Use the training data for growing a tree for predicting
Class
as a function of all the other variables. Plot the tree.Compute the predictions (classes and probabilities, separately) for the test observations. Compute the accuracy.

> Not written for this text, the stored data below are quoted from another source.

/-- **THE POINTED CEILING FOR A CURVETTE (K-PCC Thm 2.3 in the kernel).** `T` a normal noetherian local domain of
Krull dimension `2`, `π : X → Spec T` proper birational, `X` integral, locally noetherian and regular; `F` the finite
set of integral exceptional curves, containing every codimension-`≤ 1` point of the closed fibre, indexing the
lattice `M j i = ([E_j]·E_i)`; `hneg`: the intersection form is negative definite; `γ` a codimension-one point off
the closed fibre whose prime divisor `[Γ]` has `([Γ]·E_i) = δ_it` (a curvette at `C_t`), `𝔭 = π(γ)`; `Z₀` below
every effective cycle pointed anti-nef at `t`, `A₀` above every effective cycle almost nef at `t` (e.g. `Z⁽ᵗ⁾`,
`A⁽ᵗ⁾`). Then every non-zero `x ∈ ca³(T)` has **`ord_{E_i}(x) ≥ Z₀ i − A₀ i` for every `i`**: `x ∈ 𝔭·𝔭⁻¹`
(reflexive rank-one ceiling — `𝔭` is reflexive, FILE 4a), and every product `a·v` (`a ∈ 𝔭 ⊆ H⁰(X∖E, 𝒪(−Γ))`,
`v ∈ 𝔭⁻¹ ⊆ H⁰(X∖E, 𝒪(Γ))`) satisfies the bound (FILE 3); sums by `ord(f + g) ≥ min`.
[cite: Lipman1969, Section 12 (pp. 220–221)] [cite: IyengarTakahashi2014, Remark 2.13] -/
theorem least_sub_greatest_le_ord_of_mem_cohomologyAnnihilatorOfDegree_three (hX : Scheme.IsRegular X)
    (hπ : IsBirational π) (hT : ringKrullDim T = 2) (F : Finset X)
    (hF : ∀ η ∈ F, coheight η = 1) (hFexc : ∀ η ∈ F, η ∈ excCurvePoints π)
    (hFE : ∀ ζ : X, π ζ = closedPoint T → coheight ζ ≤ 1 → ζ ∈ F)
    (hneg : ∀ N : {η // η ∈ F} → ℤ, 0 ≤ ∑ i, N i * ∑ j, N j *
        excCurveDegree π (CartierDivisor.ofIsEffectiveCartier (primeDivisorIdeal (j : X))
          (isEffectiveCartier_primeDivisorIdeal_of_isRegular hX (hF j j.2))) i → N = 0)
    (t : {η // η ∈ F}) {γ : X} (hγ : coheight γ = 1) (hγE : π.base γ ≠ closedPoint T)
    (hΓ : ∀ i : {η // η ∈ F}, excCurveDegree π (CartierDivisor.ofIsEffectiveCartier (primeDivisorIdeal γ)
      (isEffectiveCartier_primeDivisorIdeal_of_isRegular hX hγ)) i = (if i = t then 1 else 0))
    (Z₀ A₀ : {η // η ∈ F} → ℕ)
    (hZ₀ : ∀ Z : {η // η ∈ F} → ℕ, (∀ i : {η // η ∈ F}, ∑ j, (Z j : ℤ) *
        excCurveDegree π (CartierDivisor.ofIsEffectiveCartier (primeDivisorIdeal (j : X))
          (isEffectiveCartier_primeDivisorIdeal_of_isRegular hX (hF j j.2))) i ≤
        -(if i = t then 1 else 0)) → Z₀ ≤ Z)
    (hA₀ : ∀ A : {η // η ∈ F} → ℕ, (∀ i : {η // η ∈ F}, -(if i = t then (1 : ℤ) else 0) ≤ ∑ j, (A j : ℤ) *
        excCurveDegree π (CartierDivisor.ofIsEffectiveCartier (primeDivisorIdeal (j : X))
          (isEffectiveCartier_primeDivisorIdeal_of_isRegular hX (hF j j.2))) i) → A ≤ A₀)
    {x : T} (hx : x ∈ cohomologyAnnihilatorOfDegree T 3) (hx0 : x ≠ 0) (i : {η // η ∈ F}) :
    (Z₀ i : ℤ) - A₀ i ≤ Scheme.ord (baseToFunctionField π x) i := by
  classical
  -- `K(X) = Frac T` along `baseToFunctionField`
  letI := (baseToFunctionField π).toAlgebra
  haveI : IsDominant π := hπ.isDominant
  haveI : IsFractionRing T X.functionField :=
    isFractionRing_baseToFunctionField π hπ.isIso_stalkMap_genericPoint
  have halg : ∀ a : T, algebraMap T X.functionField a = baseToFunctionField π a := fun _ => rfl
  -- the prime `𝔭 = π γ`, of height one, reflexive
  set 𝔭 : Ideal T := (π.base γ).asIdeal with h𝔭def
  haveI : 𝔭.IsPrime := (π.base γ).isPrime
  haveI := isIso_stalkMap_of_base_ne_closedPoint π hπ hT.le hγE
  have h𝔭1 : 𝔭.height = 1 := by
    have hd := ringKrullDim_stalk_eq_coheight γ
    rw [hγ] at hd
    have e := (asIso (π.stalkMap γ)).commRingCatIsoToRingEquiv
    have hd' : ringKrullDim ((Spec (.of T)).presheaf.stalk (π.base γ)) = (1 : ℕ∞) := by
      rw [ringKrullDim_eq_of_ringEquiv e]; exact hd
    letI : Algebra T ((Spec (.of T)).presheaf.stalk (π.base γ)) := StructureSheaf.stalkAlgebra T (π.base γ)
    haveI : IsLocalization.AtPrime ((Spec (.of T)).presheaf.stalk (π.base γ)) (π.base γ).asIdeal :=
      StructureSheaf.IsLocalization.to_stalk T (π.base γ)
    rw [IsLocalization.AtPrime.ringKrullDim_eq_height (π.base γ).asIdeal
      ((Spec (.of T)).presheaf.stalk (π.base γ))] at hd'
    exact_mod_cast hd'
  haveI : Module.IsReflexive T ↥𝔭 := isReflexive_of_height_eq_one 𝔭 h𝔭1
  have h𝔭0 : 𝔭 ≠ ⊥ := Ideal.ne_bot_of_height_eq_one h𝔭1
  -- `x ∈ 𝔭·𝔭⁻¹`
  have hxmem := PersistenceConductorCeiling.algebraMap_mem_mul_inv_of_isReflexive
    (K := X.functionField) 𝔭 h𝔭0 hx
  rw [halg] at hxmem
  -- the divisors `D = −[Γ]`, `−D`
  set DΓ := CartierDivisor.ofIsEffectiveCartier (primeDivisorIdeal γ)
    (isEffectiveCartier_primeDivisorIdeal_of_isRegular hX hγ) with hDΓ
  have hD : ∀ i : {η // η ∈ F}, excCurveDegree π (-DΓ) i = -(if i = t then 1 else 0) := fun i => by
    rw [excCurveDegree_neg π (hFexc i i.2), hΓ i]
  -- every point off the closed fibre has codimension `≤ 1` (its local ring is `T_{π x}`)
  have hcoh : ∀ y : X, π.base y ≠ closedPoint T → coheight y ≤ 1 := by
    intro y hy
    haveI := isIso_stalkMap_of_base_ne_closedPoint π hπ hT.le hy
    have hQ : (π.base y).asIdeal ≠ maximalIdeal T := fun h => hy (PrimeSpectrum.ext h)
    have hh := height_le_one_of_ne_maximalIdeal hT.le hQ
    have hd := ringKrullDim_stalk_eq_coheight y
    have e := (asIso (π.stalkMap y)).commRingCatIsoToRingEquiv
    letI : Algebra T ((Spec (.of T)).presheaf.stalk (π.base y)) := StructureSheaf.stalkAlgebra T (π.base y)
    haveI : IsLocalization.AtPrime ((Spec (.of T)).presheaf.stalk (π.base y)) (π.base y).asIdeal :=
      StructureSheaf.IsLocalization.to_stalk T (π.base y)
    have hd' : (((π.base y).asIdeal.height : ℕ∞) : WithBot ℕ∞) = coheight y := by
      rw [← IsLocalization.AtPrime.ringKrullDim_eq_height (π.base y).asIdeal
        ((Spec (.of T)).presheaf.stalk (π.base y)), ringKrullDim_eq_of_ringEquiv e, hd]
    have : (coheight y : WithBot ℕ∞) ≤ (1 : ℕ∞) := by rw [← hd']; exact_mod_cast hh
    exact_mod_cast this
  -- the target predicate, closed under sums
  let C : X.functionField → Prop := fun h => h = 0 ∨ ∀ i : {η // η ∈ F}, (Z₀ i : ℤ) - A₀ i ≤ Scheme.ord h i
  have hC : C (baseToFunctionField π x) := by
    rw [← FractionalIdeal.mem_coe, FractionalIdeal.coe_mul] at hxmem
    refine Submodule.mul_induction_on hxmem (fun m hm n hn => ?_) (fun y z hy hz => ?_)
    · -- products `a · v`, `a ∈ 𝔭`, `v ∈ 𝔭⁻¹`
      rw [FractionalIdeal.mem_coe, FractionalIdeal.mem_coeIdeal] at hm
      obtain ⟨a, ha𝔭, rfl⟩ := hm
      rw [FractionalIdeal.mem_coe, FractionalIdeal.mem_inv_iff (FractionalIdeal.coeIdeal_ne_zero.mpr h𝔭0)] at hn
      by_cases hmn : algebraMap T X.functionField a * n = 0
      · exact Or.inl hmn
      right
      have ha0 : baseToFunctionField π a ≠ 0 := fun h0 => hmn (by rw [halg, h0, zero_mul])
      have hn0 : n ≠ 0 := fun h0 => hmn (by rw [h0, mul_zero])
      have hv : ∀ a' ∈ (π.base γ).asIdeal, ∃ b : T,
          n * baseToFunctionField π a' = baseToFunctionField π b := by
        intro a' ha'
        have h1 := hn (algebraMap T _ a') (FractionalIdeal.mem_coeIdeal_of_mem _ ha')
        obtain ⟨b, hb⟩ := (FractionalIdeal.mem_one_iff (nonZeroDivisors T)).mp h1
        refine ⟨b, ?_⟩
        rw [← halg a', ← halg b]
        exact hb.symm
      have hs : (-DΓ).IsSectionOn {y | π y ≠ closedPoint T} (baseToFunctionField π a) :=
        fun j y hyj hyE => neg_primeDivisor_isSectionOn_base π hX hγ ha𝔭 j y hyj (hcoh y hyE)
      have hs' : (-(-DΓ)).IsSectionOn {y | π y ≠ closedPoint T} n := by
        intro j y hyj hyE
        have h := primeDivisor_isSectionOn_of_mul_base_mem π hX hγ hπ hT.le hγE hv j y hyj ⟨hyE, hcoh y hyE⟩
        rw [CartierDivisor.neg_f, CartierDivisor.neg_f, inv_inv]
        exact h
      intro i
      rw [halg]
      exact least_sub_greatest_le_ord_mul π hX F hF hFexc hFE hneg t (-DΓ) hD Z₀ A₀ hZ₀ hA₀ ha0 hn0 hs hs' i
    · -- sums
      rcases hy with hy0 | hy
      · rw [hy0, zero_add]; exact hz
      rcases hz with hz0 | hz
      · rw [hz0, add_zero]; exact Or.inr hy
      by_cases hyz : y + z = 0
      · exact Or.inl hyz
      right
      intro i
      haveI := isDiscreteValuationRing_stalk_of_coheight_eq_one hX (hF i i.2)
      exact (le_min (hy i) (hz i)).trans (Scheme.ord_add hyz)
  rcases hC with h0 | h
  · exact absurd h0 (by
      rw [← halg]
      exact (map_ne_zero_iff _ (IsFractionRing.injective T X.functionField)).mpr hx0)
  · exact h i

end Ceiling

end Summit.ResolutionOfSingularities.ResolutionOfSingularities.Theorems.HomologicalConductor.PersistencePointedCeiling

end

Implement bagging and compare its performance (in terms of accuracy) with the full classification tree implemented before. Compute also probabilities that will be used at the end for the AUC.
Implement random forest and compare its performance (in terms of accuracy) with the methods implemented before. Compute also probabilities that will be used at the end for the AUC.
For all the considered models compute the AUC and plot the ROCs.